Stored data entries:
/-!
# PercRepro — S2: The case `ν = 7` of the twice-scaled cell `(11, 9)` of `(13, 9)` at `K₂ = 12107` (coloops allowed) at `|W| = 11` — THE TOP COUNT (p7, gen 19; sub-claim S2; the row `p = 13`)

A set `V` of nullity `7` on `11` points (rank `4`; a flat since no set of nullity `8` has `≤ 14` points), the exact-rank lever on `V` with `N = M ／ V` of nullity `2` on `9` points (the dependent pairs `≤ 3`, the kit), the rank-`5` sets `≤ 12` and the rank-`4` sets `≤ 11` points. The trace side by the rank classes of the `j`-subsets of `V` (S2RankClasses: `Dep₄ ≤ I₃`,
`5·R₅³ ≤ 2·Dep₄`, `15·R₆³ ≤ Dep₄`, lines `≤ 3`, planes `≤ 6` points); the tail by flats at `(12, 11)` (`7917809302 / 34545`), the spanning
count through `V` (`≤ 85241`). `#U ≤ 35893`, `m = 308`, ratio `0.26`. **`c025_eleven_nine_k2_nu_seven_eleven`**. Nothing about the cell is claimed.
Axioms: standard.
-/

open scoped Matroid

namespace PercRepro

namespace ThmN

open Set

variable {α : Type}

...

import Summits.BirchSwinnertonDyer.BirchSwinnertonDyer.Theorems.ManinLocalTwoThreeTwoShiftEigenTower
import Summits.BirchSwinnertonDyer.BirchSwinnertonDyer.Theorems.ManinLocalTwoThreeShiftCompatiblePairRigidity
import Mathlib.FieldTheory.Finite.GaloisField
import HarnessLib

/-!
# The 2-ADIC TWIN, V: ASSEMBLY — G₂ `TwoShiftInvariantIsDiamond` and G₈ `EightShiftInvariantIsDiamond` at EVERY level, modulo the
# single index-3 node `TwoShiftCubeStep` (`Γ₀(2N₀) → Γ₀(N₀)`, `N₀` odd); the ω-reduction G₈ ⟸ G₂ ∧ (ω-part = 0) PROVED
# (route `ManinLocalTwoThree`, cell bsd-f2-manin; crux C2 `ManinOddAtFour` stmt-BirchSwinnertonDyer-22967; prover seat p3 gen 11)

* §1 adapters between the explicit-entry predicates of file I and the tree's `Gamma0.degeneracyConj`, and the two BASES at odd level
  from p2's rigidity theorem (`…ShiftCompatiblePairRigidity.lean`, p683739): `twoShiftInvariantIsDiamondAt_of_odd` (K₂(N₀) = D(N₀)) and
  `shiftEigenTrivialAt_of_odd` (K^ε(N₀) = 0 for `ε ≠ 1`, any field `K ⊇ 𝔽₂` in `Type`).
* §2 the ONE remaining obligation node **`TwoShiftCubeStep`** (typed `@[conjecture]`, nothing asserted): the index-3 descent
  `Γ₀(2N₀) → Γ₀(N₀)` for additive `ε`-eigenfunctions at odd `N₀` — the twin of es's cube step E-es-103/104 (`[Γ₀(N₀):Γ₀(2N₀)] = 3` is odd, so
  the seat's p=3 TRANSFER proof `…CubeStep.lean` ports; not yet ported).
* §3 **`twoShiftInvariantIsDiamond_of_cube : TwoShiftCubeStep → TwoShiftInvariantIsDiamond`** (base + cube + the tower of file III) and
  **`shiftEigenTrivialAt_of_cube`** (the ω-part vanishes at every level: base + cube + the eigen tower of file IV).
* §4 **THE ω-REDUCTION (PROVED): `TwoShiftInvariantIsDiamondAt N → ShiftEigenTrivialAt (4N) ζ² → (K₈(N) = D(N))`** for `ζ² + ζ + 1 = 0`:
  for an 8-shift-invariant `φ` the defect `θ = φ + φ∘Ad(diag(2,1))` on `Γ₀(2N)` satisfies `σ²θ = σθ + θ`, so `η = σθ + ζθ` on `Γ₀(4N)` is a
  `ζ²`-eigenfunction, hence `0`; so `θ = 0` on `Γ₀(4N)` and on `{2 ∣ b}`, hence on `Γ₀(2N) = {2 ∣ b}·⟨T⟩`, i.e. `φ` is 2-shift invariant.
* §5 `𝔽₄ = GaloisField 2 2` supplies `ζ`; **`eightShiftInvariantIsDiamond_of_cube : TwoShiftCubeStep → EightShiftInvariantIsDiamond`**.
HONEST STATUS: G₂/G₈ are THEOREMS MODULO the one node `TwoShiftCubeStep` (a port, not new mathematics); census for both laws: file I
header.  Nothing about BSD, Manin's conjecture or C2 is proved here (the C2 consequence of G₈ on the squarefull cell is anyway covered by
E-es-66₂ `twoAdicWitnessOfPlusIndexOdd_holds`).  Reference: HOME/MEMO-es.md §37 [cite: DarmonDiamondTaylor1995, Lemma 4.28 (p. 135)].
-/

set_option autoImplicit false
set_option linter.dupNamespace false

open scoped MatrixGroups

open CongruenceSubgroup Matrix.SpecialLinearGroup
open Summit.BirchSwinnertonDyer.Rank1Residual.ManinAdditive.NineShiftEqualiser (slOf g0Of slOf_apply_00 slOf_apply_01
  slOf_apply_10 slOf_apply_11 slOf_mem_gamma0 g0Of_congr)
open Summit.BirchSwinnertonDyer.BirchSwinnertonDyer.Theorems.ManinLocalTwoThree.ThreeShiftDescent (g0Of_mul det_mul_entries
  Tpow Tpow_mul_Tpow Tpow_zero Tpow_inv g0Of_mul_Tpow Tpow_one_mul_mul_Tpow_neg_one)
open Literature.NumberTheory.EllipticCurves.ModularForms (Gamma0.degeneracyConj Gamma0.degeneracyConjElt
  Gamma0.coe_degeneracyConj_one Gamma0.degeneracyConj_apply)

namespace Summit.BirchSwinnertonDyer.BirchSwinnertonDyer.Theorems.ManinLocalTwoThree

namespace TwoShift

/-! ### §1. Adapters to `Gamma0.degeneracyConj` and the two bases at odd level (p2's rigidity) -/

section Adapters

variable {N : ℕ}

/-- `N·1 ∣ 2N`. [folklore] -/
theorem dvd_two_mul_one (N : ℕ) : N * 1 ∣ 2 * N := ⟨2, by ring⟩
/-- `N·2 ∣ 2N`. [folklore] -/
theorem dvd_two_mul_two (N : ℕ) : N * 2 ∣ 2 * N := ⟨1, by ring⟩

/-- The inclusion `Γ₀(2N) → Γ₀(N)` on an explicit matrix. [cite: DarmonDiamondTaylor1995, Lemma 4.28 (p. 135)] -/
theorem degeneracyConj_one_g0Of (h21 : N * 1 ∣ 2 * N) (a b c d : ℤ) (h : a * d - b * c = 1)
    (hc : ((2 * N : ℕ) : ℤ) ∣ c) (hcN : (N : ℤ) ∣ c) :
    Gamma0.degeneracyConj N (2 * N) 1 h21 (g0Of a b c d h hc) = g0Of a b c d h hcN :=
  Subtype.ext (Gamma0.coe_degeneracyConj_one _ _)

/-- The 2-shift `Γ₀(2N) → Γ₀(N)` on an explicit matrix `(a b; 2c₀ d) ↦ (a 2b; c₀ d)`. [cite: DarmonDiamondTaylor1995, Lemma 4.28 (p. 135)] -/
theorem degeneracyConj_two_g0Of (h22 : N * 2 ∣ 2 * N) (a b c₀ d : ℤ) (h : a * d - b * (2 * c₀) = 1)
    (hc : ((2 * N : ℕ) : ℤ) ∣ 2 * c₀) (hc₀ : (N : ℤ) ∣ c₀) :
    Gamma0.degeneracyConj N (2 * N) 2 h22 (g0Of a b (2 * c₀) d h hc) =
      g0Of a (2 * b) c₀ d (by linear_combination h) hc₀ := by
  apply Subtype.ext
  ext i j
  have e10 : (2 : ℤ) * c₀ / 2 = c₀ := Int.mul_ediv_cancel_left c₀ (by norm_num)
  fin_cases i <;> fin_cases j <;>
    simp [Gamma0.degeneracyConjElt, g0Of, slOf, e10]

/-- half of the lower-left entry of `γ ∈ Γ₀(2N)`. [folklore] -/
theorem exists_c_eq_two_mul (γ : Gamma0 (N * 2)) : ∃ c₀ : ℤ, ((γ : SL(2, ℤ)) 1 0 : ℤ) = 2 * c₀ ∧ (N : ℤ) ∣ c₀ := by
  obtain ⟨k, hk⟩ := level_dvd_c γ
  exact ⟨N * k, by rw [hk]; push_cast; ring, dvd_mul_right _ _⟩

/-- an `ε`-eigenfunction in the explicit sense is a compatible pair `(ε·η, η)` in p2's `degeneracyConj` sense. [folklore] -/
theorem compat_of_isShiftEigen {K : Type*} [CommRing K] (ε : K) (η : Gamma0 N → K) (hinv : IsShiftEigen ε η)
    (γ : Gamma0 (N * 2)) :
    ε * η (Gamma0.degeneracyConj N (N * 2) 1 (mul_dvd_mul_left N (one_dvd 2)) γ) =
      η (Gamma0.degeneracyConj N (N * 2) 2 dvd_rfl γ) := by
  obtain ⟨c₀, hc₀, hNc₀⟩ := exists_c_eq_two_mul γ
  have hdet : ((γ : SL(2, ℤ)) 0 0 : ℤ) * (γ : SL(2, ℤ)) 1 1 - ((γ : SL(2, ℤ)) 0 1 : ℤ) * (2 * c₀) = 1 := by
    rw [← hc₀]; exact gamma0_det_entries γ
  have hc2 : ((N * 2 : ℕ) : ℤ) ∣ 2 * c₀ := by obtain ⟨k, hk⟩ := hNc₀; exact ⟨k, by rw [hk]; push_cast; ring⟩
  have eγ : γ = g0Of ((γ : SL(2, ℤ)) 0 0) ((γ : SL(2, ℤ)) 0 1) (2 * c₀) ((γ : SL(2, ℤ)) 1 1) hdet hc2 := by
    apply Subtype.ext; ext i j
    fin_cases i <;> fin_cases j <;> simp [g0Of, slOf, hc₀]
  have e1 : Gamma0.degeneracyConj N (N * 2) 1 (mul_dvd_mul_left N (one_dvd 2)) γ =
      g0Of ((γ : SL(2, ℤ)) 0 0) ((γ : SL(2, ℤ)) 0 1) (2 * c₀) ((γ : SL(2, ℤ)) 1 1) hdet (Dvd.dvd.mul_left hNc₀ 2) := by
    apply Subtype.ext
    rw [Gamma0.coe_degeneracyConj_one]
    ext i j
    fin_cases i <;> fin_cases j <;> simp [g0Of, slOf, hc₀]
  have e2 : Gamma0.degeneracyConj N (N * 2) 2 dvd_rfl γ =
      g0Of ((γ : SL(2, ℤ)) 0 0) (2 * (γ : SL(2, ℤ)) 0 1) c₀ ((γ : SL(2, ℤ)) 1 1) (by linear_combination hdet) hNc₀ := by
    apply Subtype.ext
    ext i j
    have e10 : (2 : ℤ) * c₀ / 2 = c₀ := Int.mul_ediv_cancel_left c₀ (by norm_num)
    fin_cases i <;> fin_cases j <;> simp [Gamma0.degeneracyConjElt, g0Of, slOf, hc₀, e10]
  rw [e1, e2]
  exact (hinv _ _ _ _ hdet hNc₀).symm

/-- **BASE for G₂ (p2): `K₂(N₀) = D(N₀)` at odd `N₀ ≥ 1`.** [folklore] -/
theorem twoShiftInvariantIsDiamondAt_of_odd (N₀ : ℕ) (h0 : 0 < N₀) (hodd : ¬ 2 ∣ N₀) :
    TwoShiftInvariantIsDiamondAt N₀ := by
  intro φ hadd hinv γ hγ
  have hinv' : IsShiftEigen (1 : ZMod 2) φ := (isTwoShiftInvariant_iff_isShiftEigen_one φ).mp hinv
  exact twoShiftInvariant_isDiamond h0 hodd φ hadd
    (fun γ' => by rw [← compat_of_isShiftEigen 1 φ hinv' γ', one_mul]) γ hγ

WHAT YOU WILL DO:
Return only the lines between the one holding "(K^ε(N₀) = 0" and the one holding "file III) and", inclusive, exactly as they appear above.

SOLUTION TO THIS EXERCISE:
  `shiftEigenTrivialAt_of_odd` (K^ε(N₀) = 0 for `ε ≠ 1`, any field `K ⊇ 𝔽₂` in `Type`).
* §2 the ONE remaining obligation node **`TwoShiftCubeStep`** (typed `@[conjecture]`, nothing asserted): the index-3 descent
  `Γ₀(2N₀) → Γ₀(N₀)` for additive `ε`-eigenfunctions at odd `N₀` — the twin of es's cube step E-es-103/104 (`[Γ₀(N₀):Γ₀(2N₀)] = 3` is odd, so
  the seat's p=3 TRANSFER proof `…CubeStep.lean` ports; not yet ported).
* §3 **`twoShiftInvariantIsDiamond_of_cube : TwoShiftCubeStep → TwoShiftInvariantIsDiamond`** (base + cube + the tower of file III) and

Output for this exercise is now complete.